EMNLP2025

QFrCoLA: a Quebec-French Corpus of Linguistic Acceptability Judgments

David Beauchemin, Richard Khoury

Abstract

Large language models (LLM) perform outstandingly in various downstream tasks. However, there is limited understanding regarding how these models internalize linguistic knowledge, so various linguistic benchmarks have recently been proposed to facilitate syntactic evaluation of language models (LM) across languages. This paper introduces QFrCoLA (Quebec-French Corpus of Linguistic Acceptability Judgments), a normative binary acceptability judgments dataset comprising 25,153 in-domain and 2,675 out-of-domain sentences. Our study leverages the QFrCoLA dataset and seven other linguistic binary acceptability judgments corpus to benchmark eight LM. The results demonstrate that, on average, finetuned Transformer-based LM are strong baselines for most languages and that zero-shot binary classification LLM perform worse than the naive baseline on the task. However, for the QFrCoLA benchmark, on average, a finetuned Transformer-based LM outperformed other methods tested.
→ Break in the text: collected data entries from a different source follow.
import Literature.NumberTheory.EllipticCurves.Sprung2012.SharpFlatSelmerDualRestrictionProofs
import Literature.NumberTheory.EllipticCurves.IwasawaDualFunctorialityProofs
import Mathlib.Algebra.Module.CharacterModule
import HarnessLib

/-!
# Route `ByReductionTypeAtTwo` (rung K4), crux `SupersingularRankZeroAtTwo` (item stmt-BirchSwinnertonDyer-19097), line
# `odd_blind_package`, slot 4 NF♭, sub-hand (hC-glob) of `HAND-TARGETS-NF-1.md`: **the kernel of `X ↠ X♭` is CYCLIC as soon as
# `Sel/Sel♭` embeds equivariantly into the discrete side of a dual pair whose compact side is cyclic** — Kitajima–Otsuki's exact
# sequence (4.2) + Prop. 3.32 in the tree's axiomatic Pontryagin duality (`IwasawaDual.IsDualPair`), pure algebra
# (cell `bsd-2adic`, LEAD ss-1 GEN 23; `--supports 19097`, helper)

HONEST FRAMING: THEOREMS ONLY (no definition, no named fact, no `sorry`, no instance).  Nothing about any curve is computed; the
ARITHMETIC input of (hC-glob) — the Kummer pairing `Φ : Sel_{2^∞}(E/ℚ_∞) → (Ker Col♭)^∨` at the unique place of `ℚ_∞` over `2`, additive,
`(conj_γ − 1)`-equivariant, with kernel exactly `Sel♭` — is DISPLAYED, not constructed.  19097 OPEN; BSD is proved for no curve.

* §1 `exists_forall_iff_mem_span_of_dualPair_map` — for dual pairs `(X, S, ψ)` and `(Y, Q, ψ_Q)` over `Λ = ℤ_p⟦T⟧` with `Y = Λ ∙ y₀` CYCLIC and
  an additive `Φ : S → Q` with `Φ ∘ ψ = ψ_Q ∘ Φ`: the annihilator `{x ∈ X | toDual x kills ker Φ}` is the cyclic submodule `Λ ∙ F(y₀)`, `F : Y → X`
  the transpose of `Φ` (`IsDualPair.exists_linearMap_comp`); the reverse inclusion extends a character of `Φ(S) ≅ S/ker Φ` to `Q` (`ℚ/ℤ` is
  injective: Mathlib `CharacterModule.dual_surjective_of_injective`).
* §2 `mem_ker_iff_forall_toDual_sharpFlat` — for the canonical `π : X ↠ X♭` (pinning identity), `π x = 0 ⟺ toDual x` kills `Sel♭`.
* §3 `exists_ker_eq_span_singleton_of_pairing` — hence `ker π = Λ ∙ x₀` given a dual pair `(Y, Q)` with `Y` cyclic and an additive
  `(conj_γ − 1)`-equivariant `Φ : Sel_∞ → Q` whose kernel is `Sel♭` (Kitajima–Otsuki (4.2): `(H¹(k_∞,E[p^∞])/E♭_∞)^∨ ≅ Ker Col♭ → X ↠ X♭ → 0`).

References: [KitajimaOtsuki2018] (4.2), Prop. 3.32, Prop. 4.6 (arXiv:1607.03612 pp. 16–19); [GreenbergLNM1716] §1 p. 60; [Sprung2012] Def. 7.9, 7.11.
-/

set_option autoImplicit false
-- the Theorems namespace of this sub repeats the summit name by design (D-0017 nested layout)
set_option linter.dupNamespace false

noncomputable section

open scoped Classical

namespace Summit.BirchSwinnertonDyer.BirchSwinnertonDyer.Theorems

namespace OddBlindNF

open Literature.NumberTheory.EllipticCurves Literature.NumberTheory.EllipticCurves.IwasawaDual

/-! ### §1 Dual-pair algebra: the annihilator of `ker Φ` is the image of the transpose of `Φ` -/

section DualPair

variable {p : ℕ} [Fact p.Prime]
variable {S : Type*} [AddCommGroup S] {ψ : AddMonoid.End S}
  {X : Type*} [AddCommGroup X] [Module (PowerSeries ℤ_[p]) X] {toDual : X →+ (S →+ AddCircle (1 : ℚ))}
  {Q : Type*} [AddCommGroup Q] {ψQ : AddMonoid.End Q}
  {Y : Type*} [AddCommGroup Y] [Module (PowerSeries ℤ_[p]) Y] {toDualQ : Y →+ (Q →+ AddCircle (1 : ℚ))}

/-- **The annihilator of `ker Φ` is the range of the transpose of `Φ`.**  For dual pairs `(X, S, ψ)`, `(Y, Q, ψ_Q)` and an additive
`Φ : S → Q` with `Φ ∘ ψ = ψ_Q ∘ Φ`, let `F : Y → X` be the transpose (`toDual (F y) s = toDual_Q y (Φ s)`).  Then `x ∈ X` kills `ker Φ`
iff `x ∈ F(Y)`: (⇐) is immediate; (⇒) the character `toDual x` factors through `S/ker Φ ≅ Φ(S) ≤ Q` and extends to `Q` (`ℚ/ℤ` injective),
i.e. equals `toDual_Q y ∘ Φ` for some `y`, whence `x = F y`. [cite: GreenbergLNM1716, §1 p. 60] [cite: KitajimaOtsuki2018, (4.2) (arXiv:1607.03612 p. 19)] -/
theorem forall_ker_imp_iff_mem_range_of_dualPair_map (hX : IsDualPair p ψ toDual) (hY : IsDualPair p ψQ toDualQ)
    (Φ : S →+ Q) {F : Y →ₗ[PowerSeries ℤ_[p]] X} (hF : ∀ (y : Y) (s : S), toDual (F y) s = toDualQ y (Φ s)) (x : X) :
    (∀ s : S, Φ s = 0 → toDual x s = 0) ↔ x ∈ LinearMap.range F := by
  constructor
  · intro hx
    -- the character of `S` given by `x` factors through `Φ.range`
    have hker : Φ.ker ≤ (toDual x).ker := fun s hs ↦ by
      rw [AddMonoidHom.mem_ker] at hs ⊢
      exact hx s hs
    let χ₀ : S ⧸ Φ.ker →+ AddCircle (1 : ℚ) := QuotientAddGroup.lift Φ.ker (toDual x) hker
    let χ₁ : Φ.range →+ AddCircle (1 : ℚ) := χ₀.comp (QuotientAddGroup.quotientKerEquivRange Φ).symm.toAddMonoidHom
    have hχ₁ : ∀ s : S, χ₁ ⟨Φ s, ⟨s, rfl⟩⟩ = toDual x s := by
      intro s
      have h1 : (QuotientAddGroup.quotientKerEquivRange Φ).symm ⟨Φ s, ⟨s, rfl⟩⟩ = (s : S ⧸ Φ.ker) := by
        apply (QuotientAddGroup.quotientKerEquivRange Φ).injective
        rw [AddEquiv.apply_symm_apply]
        rfl
      change χ₀ ((QuotientAddGroup.quotientKerEquivRange Φ).symm ⟨Φ s, ⟨s, rfl⟩⟩) = _
      rw [h1]
      rfl
    -- extend it along the injection `Φ.range ↪ Q`
    obtain ⟨χ₂, hχ₂⟩ := CharacterModule.dual_surjective_of_injective (R := ℤ) Φ.range.subtype.toIntLinearMap
      (fun a b h ↦ Subtype.ext h) χ₁
    obtain ⟨y, hy⟩ := hY.bijective.2 χ₂
    refine ⟨y, hX.bijective.1 ?_⟩
    ext s
    rw [hF, hy, ← hχ₁ s, ← hχ₂]
    rfl
  · rintro ⟨y, rfl⟩ s hs
    rw [hF, hs, map_zero]

/-- **CYCLIC annihilator.**  In the situation of `forall_ker_imp_iff_mem_range_of_dualPair_map`, if the compact side `Y` of the target pair is
cyclic (`Y = Λ ∙ y₀`) then the annihilator of `ker Φ` in `X` is the cyclic submodule `Λ ∙ F(y₀)` — Kitajima–Otsuki's «the kernel of
`X ↠ X^•` is the image of `(H¹(k_∞)/E^•)^∨ ≅ Λ`» in axiomatic form. [cite: KitajimaOtsuki2018, (4.2) and Prop. 3.32 (arXiv:1607.03612 pp. 16, 19)] -/
theorem exists_forall_iff_mem_span_of_dualPair_map (hX : IsDualPair p ψ toDual) (hY : IsDualPair p ψQ toDualQ)
    (y₀ : Y) (hy₀ : ∀ y : Y, ∃ f : PowerSeries ℤ_[p], f • y₀ = y)
    (Φ : S →+ Q) (hΦ : ∀ s, Φ (ψ s) = ψQ (Φ s)) :
    ∃ x₀ : X, ∀ x : X, (∀ s : S, Φ s = 0 → toDual x s = 0) ↔ x ∈ Submodule.span (PowerSeries ℤ_[p]) {x₀} := by
  obtain ⟨F, hF⟩ := hY.exists_linearMap_comp hX Φ hΦ
  refine ⟨F y₀, fun x ↦ ?_⟩
  rw [forall_ker_imp_iff_mem_range_of_dualPair_map hX hY Φ hF x, LinearMap.mem_range, Submodule.mem_span_singleton]
  constructor
  · rintro ⟨y, rfl⟩
    obtain ⟨f, rfl⟩ := hy₀ y
    exact ⟨f, (F.map_smul f y₀).symm⟩
  · rintro ⟨f, rfl⟩
    exact ⟨f • y₀, F.map_smul f y₀⟩

end DualPair

/-! ### §2 The kernel of the canonical `X ↠ X♭` is the annihilator of `Sel♭` -/

section Selmer

open NumberField IsDedekindDomain WeierstrassCurve Literature.NumberTheory.EllipticCurves.Sprung2017
  Literature.NumberTheory.EllipticCurves.Sprung2012 Literature.NumberTheory.GaloisRepresentations ZpExtension

universe u

variable {K : Type u} [Field K] [NumberField K] {W : WeierstrassCurve K} {p : ℕ} [Fact p.Prime] {κ : ZpExtension K p}
  {γ : Field.absoluteGaloisGroup K} {E : Type u} [Field E] [Algebra K E] {ι : AlgebraicClosure K →ₐ[K] AlgebraicClosure E}
  {ap : ℤ} {g : Field.absoluteGaloisGroup E} {c : ℕ → localPoints W E} {col : Chroma}

/-- **`ker(X ↠ X^•)` = the annihilator of `Sel^•`.**  For `S : W.SelmerDualData κ γ`, `D : SharpFlatSelmerDualData W κ γ ι ap g c •` and ANY
additive `π : S.X → D.X` over the inclusion `Sel^• ≤ Sel` (pinning identity `D.toDual (π x) s = S.toDual x s`): `π x = 0` iff the character
`S.toDual x` kills `Sel^•` (`D.toDual` is injective). [cite: Sprung2012, Def. 7.11 (p. 1503)] [cite: GreenbergLNM1716, §1 p. 60] -/
theorem apply_eq_zero_iff_forall_toDual_sharpFlat (S : W.SelmerDualData κ γ) (D : SharpFlatSelmerDualData W κ γ ι ap g c col)
{π : S.X →ₗ[IwasawaAlgebra p] D.X}
    (hpin : ∀ (x : S.X) (s : sharpFlatSelmerInfty W κ ι ap g c col),
      D.toDual (π x) s = S.toDual x (AddSubgroup.inclusion (sharpFlatSelmerInfty_le_selmerInfty W κ ι ap g c col) s))
    (x : S.X) :
    π x = 0 ↔ ∀ s : sharpFlatSelmerInfty W κ ι ap g c col,
      S.toDual x (AddSubgroup.inclusion (sharpFlatSelmerInfty_le_selmerInfty W κ ι ap g c col) s) = 0 := by
  constructor
  · intro hx s
    rw [← hpin, hx, map_zero, AddMonoidHom.zero_apply]
  · intro h
    apply D.bijective.1
    ext s
    rw [hpin, h s, map_zero, AddMonoidHom.zero_apply]

/-- **(hC-glob) `ker(X ↠ X♭)` IS CYCLIC, from the Kummer-pairing embedding.**  Let `S : W.SelmerDualData κ γ` (classical dual, key `γ`),
`D` a `•`-dual datum in the same key, `π : S.X →ₗ D.X` over `Sel^• ≤ Sel`.  GIVEN a dual pair `(Y, Q, ψ_Q)` over `Λ = ℤ_p⟦T⟧` with `Y` CYCLIC
and an additive `Φ : Sel_{p^∞}(E/K_∞) → Q` with `Φ ∘ (conj_γ − 1) = ψ_Q ∘ Φ` whose kernel is exactly `Sel^•` — in the application `Y = Ker Col♭ ≅ Λ`,
`Q` its discrete dual, `Φ` the Kummer pairing at the place over `p`, `ker Φ = Sel♭` by Def. 7.9/7.11 — the kernel of `π` is `Λ ∙ x₀`.
The displayed `Φ` is NOT constructed here. [cite: KitajimaOtsuki2018, (4.2), Prop. 3.32 (arXiv:1607.03612 pp. 16, 19)] [cite: Sprung2012, Def. 7.9, Def. 7.11] -/
theorem exists_ker_eq_span_singleton_of_pairing (S : W.SelmerDualData κ γ) (D : SharpFlatSelmerDualData W κ γ ι ap g c col)
    (π : S.X →ₗ[IwasawaAlgebra p] D.X)
    (hpin : ∀ (x : S.X) (s : sharpFlatSelmerInfty W κ ι ap g c col),
      D.toDual (π x) s = S.toDual x (AddSubgroup.inclusion (sharpFlatSelmerInfty_le_selmerInfty W κ ι ap g c col) s))
    {Q : Type*} [AddCommGroup Q] {ψQ : AddMonoid.End Q}
    {Y : Type*} [AddCommGroup Y] [Module (IwasawaAlgebra p) Y] {toDualQ : Y →+ (Q →+ AddCircle (1 : ℚ))}
    (hY : IsDualPair p ψQ toDualQ) (y₀ : Y) (hy₀ : ∀ y : Y, ∃ f : IwasawaAlgebra p, f • y₀ = y)
    (Φ : W.selmerInfty κ →+ Q) (hΦ : ∀ s, Φ ((W.conjSelmerInfty κ γ - 1) s) = ψQ (Φ s))
    (hkerΦ : ∀ s : W.selmerInfty κ, Φ s = 0 ↔ (s : W.subgroupH1 p κ.kerSubgroup) ∈ sharpFlatSelmerInfty W κ ι ap g c col) :
    ∃ x₀ : S.X, LinearMap.ker π = Submodule.span (IwasawaAlgebra p) {x₀} := by
  obtain ⟨x₀, hx₀⟩ := exists_forall_iff_mem_span_of_dualPair_map (S.isDualPair' W κ) hY y₀ hy₀ Φ hΦ
  refine ⟨x₀, ?_⟩
  ext x
  rw [LinearMap.mem_ker, ← hx₀ x,
    apply_eq_zero_iff_forall_toDual_sharpFlat S D hpin x]
  constructor
  · intro h s hs
    have hmem : (s : W.subgroupH1 p κ.kerSubgroup) ∈ sharpFlatSelmerInfty W κ ι ap g c col := (hkerΦ s).mp hs
    have := h ⟨(s : W.subgroupH1 p κ.kerSubgroup), hmem⟩
    have e : AddSubgroup.inclusion (sharpFlatSelmerInfty_le_selmerInfty W κ ι ap g c col)
        ⟨(s : W.subgroupH1 p κ.kerSubgroup), hmem⟩ = s := Subtype.ext rfl
    rwa [e] at this
  · intro h s
    apply h
    rw [hkerΦ]
    exact s.2

end Selmer

end OddBlindNF

end Summit.BirchSwinnertonDyer.BirchSwinnertonDyer.Theorems

end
It also shows that pretrained cross-lingual LLMs selected for our experimentation do not seem to have acquired linguistic judgment capabilities during their pre-training for Quebec French. Finally, our experiment results on QFrCoLA show that our dataset, built from examples that illustrate linguistic norms rather than speakers' feelings, is similar to linguistic acceptability judgment; it is a challenging dataset that can benchmark LM on their linguistic judgment capabilities.